• _Work request_
Set down the material exactly as given, please, from its first line through the line that includes "the nil ideal".

• _Data_
/-!
# Fontaine's element `x_t = lim Φⁿ(û_{kn}) ∈ A_inf(𝒪)` of a division tower of a Lubin–Tate-type polynomial
# `P = c·X + X^q` over the ramified base `𝒪_D = ℤ_p[ϖ]`

Topic `Literature/NumberTheory/PAdicHodge`; the Lubin–Tate twin of `AinfRamifiedTorsionLift` (there: `[p]_Ŵ` of a
Weierstrass formal group, contracting by Silverman's `[p] = p f + g(Xᵖ)`). Here the endomorphism is a Lubin–Tate-type
POLYNOMIAL `P(X) = c·X + X^q` with `c ∈ 𝒪_D`, `p ∣ q` (for `c = π` a uniformizer and `q = #k_F` this is the standard
Lubin–Tate series `f` of `(F, π)`, `[π]_f = f`; Cassels–Fröhlich VI §3.3), acting on the nil ideal
`𝔫_𝒪 = θ_𝒪⁻¹(𝔪_{ℂ_F}) ⊂ A_inf(𝒪) = 𝔸_inf(F)[ϖ]` (tree `AinfRamTop.nilTheta`) and on `𝔪_{ℂ_F}`:

* `ltStep c q : a ↦ c·a + a^q` on `𝔫_𝒪` (`coe_ltStep`), `ltStepC` on `𝔪_{ℂ_F}`; `θ_𝒪 ∘ P = P ∘ θ_𝒪` (`theta_ltStep`),
  `σ ∘ P = P ∘ σ` (`gal_ltStep`);
* **one-step congruence** `a ≡ b (mod 𝔦^{n+1}) ⇒ P(a) − P(b) ≡ c·(a − b) (mod 𝔦^{n+2})` (`𝔦 = (p, ω)`; since `q ∈ 𝔦`),
  iterated: `Pᵏ(a) − Pᵏ(b) ≡ cᵏ(a − b)` (`ltStep_iterate_sub_sub_mem`); hence **`Φ := Pᵏ` is contracting** as soon as
  `cᵏ ∈ 𝔦` (`isContracting_ltStep_iterate`) — e.g. `c = ϖ`, `k = e`: `ϖ^e ∈ p·A_inf(𝒪)`
  (`algebraMap_varpiDisc_pow_mem_ideal`). (`P` itself is NOT contracting for `(p, ω)` when `e ≥ 2`: `P'(0) = ϖ ∉ (p, ω)`.)
* for a **division tower** `t : ℕ → 𝔪_{ℂ_F}`, `P(t_{n+1}) = t_n` (no condition on `t_0`) and ANY lifts `ûₙ ∈ 𝔫_𝒪` of
  the `tₙ`: **`ltTorsionLift t := lim_n Φⁿ(û_{kn}) ∈ A_inf(𝒪)`** exists (`tendsto_ltTorsionLift`), is independent of
  the lifts (`ltTorsionLift_eq_flim`), satisfies **`θ_𝒪(x_t) = t_0`** (`theta_ltTorsionLift`; so `x_t ∈ ker θ_𝒪` iff
  `t_0 = 0`), the **shift relation `P(x_{t⁺}) = x_t`** for `t⁺ₙ = t_{n+1}` (`ltStep_ltTorsionLift_shift`, i.e.
  `x_t = c·x_{t⁺} + x_{t⁺}^q`, `coe_ltTorsionLift_eq_shift`), a **transport lemma** for continuous self-maps of
  `A_inf(𝒪)` commuting with `P` (`map_ltTorsionLift`), and **`Γ_F`-equivariance** `σ x_t = x_{σt}` (`gal_ltTorsionLift`).

This is the `A_inf`-side input of the Lubin–Tate period `t_LT = λ_f(ι x_t) ∈ Fil¹ B_dR⁺` (Colmez, Fontaine): with
`t` a generator of the Tate module of the Lubin–Tate group, `σ x_t = x_{χ_π(σ)·t}`. Definitions (reviewed): `ltPoly'`,
`ltSeries`, `ltStep`, `ltStepC`, `ltStepCont`, `ltLift`, `ltTorsionLift`. No named facts, no `sorry`. Nothing about
Galois characters is proved here.

## References
* J.-M. Fontaine, *Le corps des périodes p-adiques*, Astérisque 223 (1994), Exp. II §1.2. [FontaineAsterisque223III]
* J.-P. Serre, *Local class field theory* (Cassels–Fröhlich Ch. VI) §3.2–§3.3. [CasselsFrohlichANT1967]
* P. Colmez, *Périodes des variétés abéliennes à multiplication complexe*, Ann. of Math. 138 (1993), §I.2. [Colmez1993]
* J. H. Silverman, *The Arithmetic of Elliptic Curves* (2009), IV.4.4. [SilvermanAEC2009]
-/

noncomputable section

open Ideal Filter Topology Field WittVector MvPowerSeries ValuativeRel

namespace Literature.NumberTheory.PAdicHodge

open Literature.NumberTheory.GaloisRepresentations
open Literature.NumberTheory.GaloisRepresentations.IsNonarchimedeanLocalField
open Literature.NumberTheory.GaloisRepresentations.LubinTate

variable {F : Type} [Field F] [ValuativeRel F] [TopologicalSpace F] [IsNonarchimedeanLocalField F] [CharZero F]
  {p : ℕ} [Fact p.Prime] {hp : valuation F p < 1} {D : EisensteinRoot F p hp}

/-! ## §0 The Lubin–Tate-type polynomial `P = c·X + X^q` over a commutative ring -/

section Poly

variable {A : Type*} [CommRing A] (c : A) (q : ℕ)

/-- **The Lubin–Tate-type polynomial `P = c·X + X^q`.** [cite: CasselsFrohlichANT1967, Ch. VI §3.3] -/
def ltPoly' : Polynomial A := Polynomial.C c * Polynomial.X + Polynomial.X ^ q

/-- `P = c·X + X^q` as a power series. [cite: CasselsFrohlichANT1967, Ch. VI §3.3] -/
def ltSeries : PowerSeries A := ((ltPoly' c q : Polynomial A) : PowerSeries A)

/-- Unfolding `ltSeries`. [cite: CasselsFrohlichANT1967, Ch. VI §3.3] -/
theorem ltSeries_def : ltSeries c q = ((ltPoly' c q : Polynomial A) : PowerSeries A) := rfl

• _Reply_
/-!
# Fontaine's element `x_t = lim Φⁿ(û_{kn}) ∈ A_inf(𝒪)` of a division tower of a Lubin–Tate-type polynomial
# `P = c·X + X^q` over the ramified base `𝒪_D = ℤ_p[ϖ]`

Topic `Literature/NumberTheory/PAdicHodge`; the Lubin–Tate twin of `AinfRamifiedTorsionLift` (there: `[p]_Ŵ` of a
Weierstrass formal group, contracting by Silverman's `[p] = p f + g(Xᵖ)`). Here the endomorphism is a Lubin–Tate-type
POLYNOMIAL `P(X) = c·X + X^q` with `c ∈ 𝒪_D`, `p ∣ q` (for `c = π` a uniformizer and `q = #k_F` this is the standard
Lubin–Tate series `f` of `(F, π)`, `[π]_f = f`; Cassels–Fröhlich VI §3.3), acting on the nil ideal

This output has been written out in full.